Single by Band of Horses

from the album Cease to Begin
- B-side: "Am I a Good Man?"
- Released: February 25, 2008
- Recorded: Avast
- Genre: Indie rock
- Length: 3:37
- Label: Sub Pop
- Songwriters: Ben Bridwell; Rob Hampton; Creighton Barrett;
- Producer: Phil Ek

Band of Horses singles chronology
| "Is There a Ghost" (2007) | "No One's Gonna Love You" (2008) | "Compliments" (2010) |

= No One's Gonna Love You =

2008 single by Band of Horses

"No One's Gonna Love You" is a song by American rock group Band of Horses. It was released in February 2008 as the second single from their second album, Cease to Begin. In February 2011, three years after the single's original release, the song charted in Denmark. This was due to the band's performance of the song on the Danish talkshow Det Nye Talkshow - med Anders Lund Madsen. The song reached number 22 in the Danish Charts. The song has been used in several TV programmes, such as Chuck, One Tree Hill and Numb3rs, as well as appearing in the films Zombieland and Prom.

==Personnel==
- Ben Bridwell – lead vocals, guitar
- Rob Hampton – guitar, bass guitar
- Creighton Barrett – drums
- Ryan Monroe – keyboards

==Chart performance==

Chart performance for "No One's Gonna Love You"
| Chart (2011) | Peak position |
|---|---|
| Denmark (Tracklisten) | 22 |
| Scottish Singles Sales (Official Charts) | 73 |
| UK Physical Singles Chart (Official Charts Company) | 52 |
| US Hot Singles Sales (Billboard) | 10 |
| Chart (2018) | Peak position |
| Sweden Heatseekers (Sverigetopplistan) | 11 |

==Certifications==

Certifications for "No One's Gonna Love You"
| Region | Certification | Certified units/sales |
| New Zealand (RMNZ) | Gold | 15,000^{‡} |
| United States (RIAA) | Gold | 500,000^{‡} |
^{‡} Sales+streaming figures based on certification alone.

==Cee Lo Green version==
The song was covered by American recording artist Cee Lo Green on his third studio album, The Lady Killer. The cover inspired the original artist, Band of Horses, to cover Green's song, "Georgia". Green released the first of two versions of "No One's Gonna Love You" on July 6, 2010 (see below). The single was available via digital download, as a promotional CD single and as a limited edition 7" vinyl single, which includes the Band of Horses' cover version of Green's song "Georgia" as the B-side.

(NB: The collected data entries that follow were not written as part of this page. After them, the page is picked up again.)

import Summits.HubbardSuperconductivity.HubbardSuperconductivity.Theorems.AnisotropyChordTransferFibre3FinX5Eval

/-!
# Route `AnisotropyChord` / H0 rotor rung: FIN per-`L` GM₃ (X5), `L = 28` — row-C cell facts (X5, point wedges), part `p48`

Kernel facts `xcCellAnyA0 28 (49/50) 100 la lb bn tb = true` (row C of cert cells 115, 116 of `L = 28` with `b = bn/100` and the `T⁺·D` brackets `tb` exported by the row-`N₁` facts `xn28_*`): the two Green point wedges `gWedgePt` are recomputed in the kernel, the profile / gradient tables are built from them by monotonicity (`…FinX5Eval`), and g5's row-C check is decided; assembled in `…FinX5GM3TwentyEight`.
Prover seat `hubbard-h0-rotor-p3` g8; helper for piece A = stmt-HubbardSuperconductivity-23918 of rung 19089 (`--supports`, helper class).
WHAT THIS IS NOT: nothing here proves superconductivity in the Hubbard model (rotor TARGET as worded stays FALSE, g15 verdict); kernel facts for the FIN certificate of ONE conditional reduction.  Tree imports only; zero data; standard axioms.
-/

set_option linter.dupNamespace false
set_option autoImplicit false

namespace Summit.HubbardSuperconductivity.HubbardSuperconductivity.Theorems.AnisotropyChord.Transfer.Fibre3

namespace FinXD

open FinXB FinCell Hole2

set_option maxHeartbeats 4000000 in
/-- row C of cell 115 of `L = 28` (`b = 92/100`). [folklore] -/
theorem xc28_115 : xcCellAnyA0 28 (49/50 : ℚ) 100 1165535905238725 1194674302869694 92 ((3507782791437026 : ℤ), (3602884646828706 : ℤ)) = true := by decide +kernel

set_option maxHeartbeats 4000000 in
/-- row C of cell 116 of `L = 28` (`b = 94/100`). [folklore] -/
theorem xc28_116 : xcCellAnyA0 28 (49/50 : ℚ) 100 1194674302869694 1224541160441437 94 ((3596109598312001 : ℤ), (3693704353049553 : ℤ)) = true := by decide +kernel

end FinXD

end Summit.HubbardSuperconductivity.HubbardSuperconductivity.Theorems.AnisotropyChord.Transfer.Fibre3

Two versions of Green's song were produced and mixed by producer Paul Epworth. One version appears on the album, and a remix (titled "No One's Gonna Love You - Paul Epworth Mix") was released.

===Music video===
The Paul Epworth Mix was accompanied by a music video which premiered on July 6, 2010, on Green's official YouTube channel. The video is about a woman being evicted from her home and traveling across the country with her boyfriend. The video stars Jason Lee Parry and Jenny Sirney.

Also, two versions of the Paul Epworth Mix video were released - one with explicit images featuring brief nudity, and one with slight changes that omit the nudity.

===Track listing===
Digital download / Promotional CD single
1. "No One's Gonna Love You" (Paul Epworth Mix) – 3:24

Limited edition 7" vinyl single
1. "No One's Gonna Love You" (Paul Epworth Mix) – 3:24
2. "Georgia" (Band of Horses Version) – 3:58

==Other covers==
- Kristina Train covered "No One's Gonna Love You" on her May 2013 album Dark Black.
- Renee Fleming covered the song on her 2010 album Dark Hope.